Cinco y cinco de la tarde. Arami
Quiroga venía sufriendo el inesperado abandono desde hacía dos meses. Su
corazón se había convertido en un arrugado despojo que apenas le movía la
sangre por las venas. Los vecinos sabían la razón por la que podía vérselo en el
solar de la ahora fría casa, tumbado sobre la mesa, debajo de la higuera,
llorando y con los puños cerrados. Pero no se animaban a acercársele para
compadecerlo, ni siquiera para darle una palmada en silencio. Pasaban rápido y
de la situación se enteraban mirando apenas de reojo el corpachón del hombre
herido, derrumbado en la gran mesa del jardín. Aunque enamorado como
adolescente primerizo de su amada Irupé, Arami, católico ferviente, fue hombre
siempre violento con ella y peligroso, de reacciones inesperadas, de puños y
facón rápidos. Mejor seguir de largo. Esa fatídica tarde, mientras se quemaba
la lengua con el agua hervida del mate, como para emparejar la quemazón que
tenía en el alma, tuvo la mala suerte de mirar de pronto a la vereda cuando vio
a Irupé, si bien de espaldas, alejarse del brazo de otro. El golpe fue duro.
Cerró los ojos como para que se le pegasen para siempre con el río de sus
lágrimas. Apiñó fuertemente sus manos buscando que las uñas le atravesasen las
palmas. Imaginó que sus puños caían sobre ella. Mordió tan fuerte apretando los
dientes que sus músculos maseteros se hicieron travesaños de quebracho puro. Su
arrugada y transpirada frente mostró que algo pensó. Se irguió de golpe. El
banco cayó hacia atrás. Arami dio media vuelta, encaró la puerta cancel y salió
decidido a la vereda.
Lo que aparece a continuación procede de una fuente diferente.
import Summits.ValiantsHypothesis.ValiantsHypothesis.Theses.GrenetZeon
import Summits.ValiantsHypothesis.ValiantsHypothesis.Theorems.GrenetZeonDualUnipotentThreeHalvesSlowCoreGlueLocal

/-!
# `GrenetZeon.DualUnipotentThreeHalves` (stmt-ValiantsHypothesis-24318), line `slow_core`:
# THE CRUX NEEDS (c) ONLY ON THE CONSTITUENTS OF `per_n`-REPRESENTING PENCILS — a kernel-checked WEAKER sufficient law

The registered research stub of the line is (c) `SlowCore.LongMassSlowLawInv`: EVERY irreducible nilpotent affine pencil `B` of size `b` over the
`n²` coordinates has `RelCert n b B (c·(⌊√n⌋·b))`.  The glue ✓ `slow_of_longMassSlowLawInv` + S1/S2 close the crux from it.  With the LOCAL
glue ✓ `slow_of_constituent_certs` and ✓ `PerPencilPrice.not_slow_of_perPoly_eq_trace` (this seat) the law is needed ONLY for the irreducible
constituents (class pencils of a level-cut constant conjugate, size `≥ ⌊√n⌋ + 1`) of nilpotent affine pencils `N` that REPRESENT the permanent,
`per_n = tr(N^{n−1}·M)`:

* `PerConstituentLaw c n₀` is NOT a definition here (def-free file): the hypothesis is spelled out inline as the binder `hlaw` of
  ★★★ `dualUnipotentThreeHalves_of_perConstituentLaw` — **(c|per) ⇒ `DualUnipotentThreeHalves`** with `C = (c+18)²`, `n₀' = max n₀ 2`.
* `perConstituentLaw_of_longMassSlowLawInv` — (c) ⇒ (c|per) trivially (drop the extra hypotheses), so nothing priced by crit-7 V27/V34 is lost;
  `dualUnipotentThreeHalves_of_longMassSlowLawInv'` — the crux from (c) through this route (sanity; same constants as the skeleton's).

WHY IT MATTERS (planner note, D-0014 — the prover does not reshape).  (c|per) hands the prover of the research statement the PER-SPECIFIC
structure that (c) throws away: the ambient pencil `N` has price EXACTLY `n(n−1)` (✓ `relCert_iff_of_perPoly_eq_trace`), its value space obeys the
trace constraints `tr(N^j·M) ≡ 0 (j ≠ n−1)` (✓ `…DualUnipotentTraceConstraints` / `…ConstrainedPencil`), the flat/GMS bounds, and the
constituent inherits the block position inside a `per_n`-representation.  crit-7 V27 recorded «(c) is NOT weaker than S3 … WHY IT MIGHT FAIL: square
pencils `m = n` would get price `≤ c·n^{1.5}` where S3 asks only `< n² − n`»; (c|per) removes exactly that over-strength: it quantifies over no pencil
that does not occur inside a representation of `per_n` below the `n^{3/2}` threshold.  Whether (c|per) is easier is open; it is implied by (c) and
implies the crux, so re-keying the stub to it is truthful.

HONEST FRAMING.  A conditional reduction (`--supports stmt-ValiantsHypothesis-24318 --as helper`); (c), (c|per), S3, the crux 24318, 8062 and
`VP ≠ VNP` are NOT proved.  Def-free, no named-fact hypotheses (the law is an explicit binder), no sorry.
-/

-- single-conjunct layout: Sub = Summit, duplicated namespace component intended (the name is mandated)
set_option linter.dupNamespace false
set_option autoImplicit false

noncomputable section

namespace Summit.ValiantsHypothesis.ValiantsHypothesis.Theorems.GrenetZeon.SlowCore

open MvPolynomial Matrix
open scoped BigOperators
open Literature.Computability.AlgebraicComplexity (perPoly)
open Summit.ValiantsHypothesis.ValiantsHypothesis.Cruxes.TwoDimCoefficients.DimTwoCases
  (AffMat IsAffine DualUnipotentRepr exists_nilpotent_pencil_of_dualUnipotentRepr)
open Summit.ValiantsHypothesis.ValiantsHypothesis.Theses.GrenetZeon (DualUnipotentThreeHalves)
open Summit.ValiantsHypothesis.ValiantsHypothesis.Theorems.GrenetZeon.PerPencilPrice
  (not_slow_of_perPoly_eq_trace isAffine_of_isHomogeneous_one)

/-- ★★★ **(c|per) ⇒ THE CRUX.**  If for some `c, n₀` every irreducible nilpotent CONSTITUENT (class pencil of a level-cut constant conjugate, size
`b ≥ ⌊√n⌋ + 1`) of every nilpotent affine pencil `N` REPRESENTING THE PERMANENT (`per_n = tr(N^{n−1}·M)`, `M` affine, `n ≥ n₀`) has a certificate
`RelCert n b B (c·(⌊√n⌋·b))`, then `DualUnipotentThreeHalves` holds with `C = (c+18)²`.
(Local glue ✓ `slow_of_constituent_certs` + never-slow ✓ `not_slow_of_perPoly_eq_trace` + normal form ✓ `exists_nilpotent_pencil_of_dualUnipotentRepr`.)
[this file] -/
theorem dualUnipotentThreeHalves_of_perConstituentLaw
    (hlaw : ∃ c n₀ : ℕ, ∀ n ≥ n₀, ∀ m : ℕ, ∀ N M : AffMat n m, IsAffine N → N ^ m = 0 → IsAffine M →
      perPoly (Fin n) ℂ = (N ^ (n - 1) * M).trace →
      ∀ (b : ℕ) (B : AffMat n b), IsAffine B → B ^ b = 0 → IrreducibleInv B → Nat.sqrt n + 1 ≤ b →
        (∃ (G G' : Matrix (Fin m) (Fin m) ℂ) (lvl : Fin m → ℕ) (t : ℕ) (e : {i : Fin m // lvl i = t} ≃ Fin b),
          G' * G = 1 ∧ G * G' = 1 ∧ LevelCut (G.map C * N * G'.map C) lvl ∧ B = classPencil (G.map C * N * G'.map C) e) →
        RelCert n b B (c * (Nat.sqrt n * b))) :
    DualUnipotentThreeHalves := by
  obtain ⟨c, n₀, hlaw⟩ := hlaw
  unfold DualUnipotentThreeHalves
  refine ⟨(c + 18) ^ 2, max n₀ 2, fun n hn m hrep => ?_⟩
  have hn₀ : n₀ ≤ n := le_trans (le_max_left _ _) hn
  have hn2 : 2 ≤ n := le_trans (le_max_right _ _) hn
  by_contra hlt
  push Not at hlt
  have hrep' : DualUnipotentRepr n m := hrep
  obtain ⟨N, M, hN, hM, hnil, hper⟩ := exists_nilpotent_pencil_of_dualUnipotentRepr (by omega) hrep'
  have hNa := isAffine_of_isHomogeneous_one N hN
  have hMa := isAffine_of_isHomogeneous_one M hM
  exact not_slow_of_perPoly_eq_trace N M hMa hper
    (slow_of_constituent_certs c hn2 hlt N hNa hnil (hlaw n hn₀ m N M hNa hnil hMa hper))

/-- **(c) ⇒ (c|per)** (drop the extra hypotheses): the registered stub implies the weaker law with the same constants. [this file] -/
theorem perConstituentLaw_of_longMassSlowLawInv (h : LongMassSlowLawInv) :
    ∃ c n₀ : ℕ, ∀ n ≥ n₀, ∀ m : ℕ, ∀ N M : AffMat n m, IsAffine N → N ^ m = 0 → IsAffine M →
      perPoly (Fin n) ℂ = (N ^ (n - 1) * M).trace →
      ∀ (b : ℕ) (B : AffMat n b), IsAffine B → B ^ b = 0 → IrreducibleInv B → Nat.sqrt n + 1 ≤ b →
        (∃ (G G' : Matrix (Fin m) (Fin m) ℂ) (lvl : Fin m → ℕ) (t : ℕ) (e : {i : Fin m // lvl i = t} ≃ Fin b),
          G' * G = 1 ∧ G * G' = 1 ∧ LevelCut (G.map C * N * G'.map C) lvl ∧ B = classPencil (G.map C * N * G'.map C) e) →
        RelCert n b B (c * (Nat.sqrt n * b)) := by
  obtain ⟨c, n₀, h⟩ := h
  exact ⟨c, n₀, fun n hn _ _ _ _ _ _ _ b B hB hBnil hirr _ _ => h n hn b B hB hBnil hirr⟩

/-- The crux from (c) through (c|per) (sanity: the same constant `(c+18)²` as the skeleton's glue). [this file] -/
theorem dualUnipotentThreeHalves_of_longMassSlowLawInv' (h : LongMassSlowLawInv) : DualUnipotentThreeHalves :=
  dualUnipotentThreeHalves_of_perConstituentLaw (perConstituentLaw_of_longMassSlowLawInv h)

end Summit.ValiantsHypothesis.ValiantsHypothesis.Theorems.GrenetZeon.SlowCore

end
import Summits.Langlands.Langlands.Theorems.IrreducibilityBySelfDualityPairLBoundaryJSCornerUnitBoxProductForm

/-!
# Crux `PairLBoundaryJS` (stmt-Langlands-13622), line `Sketch` — stub `stub_gap_unitBox_productForm` (G-PF),
# part 1: the `GL_n × GL_m` corner local value theorem at a bad place

Summit `Langlands`, sub-problem `Langlands`, helper file under `Theorems/` supporting the crux
`PairLBoundaryJS` (Arthur–Clozel (1989), Ch. 3, (2.2)), line `Sketch`, registered stub
`stub_gap_unitBox_productForm` (proved in `…PairLBoundaryJSGapUnitBoxProductForm`; part 2 is
`…GapUnitBoxPeel`); this file proves the registered sub-goal `stub_gap_unitBox_localValue`. This is the
`GL_n × GL_m` (`m ≤ n - 1`) generalisation of the corner file `…CornerUnitBoxLocalValue` (`GL_{m+1} × GL_m`).

The finite-place content of the bad-place step of the Rankin–Selberg method for the pair `GL_n × GL_m`
(Jacquet–Piatetski-Shapiro–Shalika (1983), §2, (2.7)): the first function `W` lives on `GL_n(𝔸_K)` and is
evaluated along the corner `ι = glCorner (m ≤ n) : g ↦ diag(g, 1_{n-m})`, whose rows of index `≥ m` are standard
basis vectors; in particular its last row is EXACTLY `e_n`, so the thin hypothesis of the support theorems of
`…UnitBoxTranslateLocalValue` holds at every depth.

* `glCorner_last_apply`, `glCorner_mem_valuedCongruenceSubgroup_iff`, `colUnipotent_mem_valuedCongruenceSubgroup`,
  `level_colUnipotent` — `diag(·, 1_{n-m})` and the column unipotents `u(b) = 1 + Σ_{i<m} b_i E_{i,m}` of `GL_n`
  against the congruence subgroups and the spread level set (any `m ≤ n`);
* `sharp_descent` — **descent of `ι(x) ∈ N_v K♯_v` to `GL_m` along the tower `GL_m ⊂ GL_{m+1} ⊂ ⋯ ⊂ GL_n`**:
  for `W` spread at `v` and `K♯_v = {k ∈ K_{n,v}(𝔭^M) : W(g ι_v(k)) = W(g) ∀ g}`, if `ι(x) = u k` with
  `u ∈ N_n(K_v)`, `k ∈ K♯_v`, then `x = u₁ k₁` with `u₁ ∈ N_m(K_v)` and `ι(k₁) ∈ K♯_v` (induction on `n - m`,
  one corner step `CornerUnitBoxProductForm.corner_descent` at a time: the column unipotents `u(∓b)`,
  `|b_i| ≤ exp(-M)`, lie in `K_v(𝔭^M)` and in the spread level set);
* `gap_pair_apply_mul_ofLocal_eq` (= `stub_gap_unitBox_localValue`) — **the `GL_n × GL_m` local value theorem**:
  for `W` left `ψ`-equivariant on `GL_n(𝔸_K)` and spread at `v`, `W'` left `ψ`-equivariant on `GL_m(𝔸_K)` and
  right `K_v(𝔭^M)`-invariant, base points `G'`, `g'` with trivial `v`-components and ANY `x ∈ GL_m(K_v)`:
  `W(G' ι_v(ι x)) W̄'(g' ι_v(x)) = 𝟙[ι(x) ∈ N_v K♯_v] · W(G') W̄'(g')`.

All proofs complete; tree theorems only.

## References

* H. Jacquet, I. I. Piatetski-Shapiro, J. A. Shalika, *Rankin–Selberg convolutions*, Amer. J. Math.
  105 (1983), §2, (2.7) [JacquetPiatetskiShapiroShalika1983].
* J. W. Cogdell, *Analytic theory of L-functions for GL_n*, in *An Introduction to the Langlands
  Program* (2004), §2.3, §4.1 [CogdellAnalyticTheory2004].
-/

noncomputable section

-- `Summit.Langlands.Langlands.…` (summit = sub-problem name, D-0017 layout) trips `dupNamespace`
set_option linter.dupNamespace false

open scoped MatrixGroups Topology Pointwise ENNReal NNReal ComplexConjugate InnerProductSpace ContDiff
-- the place subtypes indexing `mixedSpace K` are `Fintype` classically (`NormedCommRing (mixedSpace K)`)
open scoped Classical Matrix.Norms.Operator
open NumberField IsDedekindDomain MeasureTheory Measure Matrix Set Filter WithZero
open NumberField.mixedEmbedding
open Literature.NumberTheory.Automorphic AdelicGroupData
open Literature.NumberTheory.GaloisRepresentations (ideleGroup HeckeCharacter)
open ValuativeRel

-- no local instances needed in this file (algebra and pointwise statements only)

namespace Summit.Langlands.Langlands.Theorems.GapUnitBoxProductForm

/-! ### The corner `diag(·, 1_{n-m})` and the column unipotents of `GL_n` against the congruence subgroups -/

section Algebra

variable {m n : ℕ} {K : Type} [Field K] [NumberField K] {v : HeightOneSpectrum (𝓞 K)}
Tan grande era su dolor, pero a la vez tanto la quería y
tanto respetaba los mandamientos divinos, que no soportó consumar lo que en el
arrebato pensó hacer. Enfiló para el lado contrario al que la había visto
alejarse tomada de otro brazo.
En los alrededores de los Saltos
del Tabay la selva imponente persistía indiferente. Allí seguían, como siempre,
su espesura, acechanzas, misterios y belleza. El tupido follaje se mecía con el
viento. El colchón de hojas y ramas seguía siendo resguardo de la pletórica y a veces peligrosa vida que habita la densidad.
Cinco y veintiséis minutos de la
tarde. Llegó al atrio de la iglesia. Se paró frente a ella y observó su alta
arquitectura y el imponente campanario, con su arco abierto de medio punto
para que el llamado de Dios llegue a todos los habitantes de Gobernador Roca. Arami
entró. No era la primera vez, conocía a la perfección los lugares y pasadizos
del templo. Fue decidido hacia la pila de mármol blanco, mojó sus dedos y se
persignó. Pidió perdón. Después se escabulló por un costado, abrió una puerta,
se vio al pie de una comprometida escalera caracol. La encaró lentamente, como
si a cada escalón pronunciase para sí una plegaria correspondiente a la cuenta
de un largo rosario. Llegó por fin al campanario y a la abertura de medio punto
desde la que las campanas de Dios convocaban a los roquenses. Él también los
convocaría para que supieran de su dolor. Se encaramó, cerró otra vez
fuertemente los ojos, apretó los puños, gritó ¡yo te quiero Irupé! -aunque ningún vecino lo oyó- y se dejó caer.
Hubo repentinos gritos y expresiones de horror en la calle. De entre dos
cuerpos muertos, extrañamente enredados y envueltos en sangre sobre la vereda,
se derramó por entre las baldosas un líquido que saltó de unas ampollas estalladas
con el golpe.
Por esos días hubo dos ceremonias
fúnebres en Gobernador Roca, otra en Posadas, un padre destruido por la culpa,
una mujer que recuperó su libertad, y una yarará perdida en la espesura.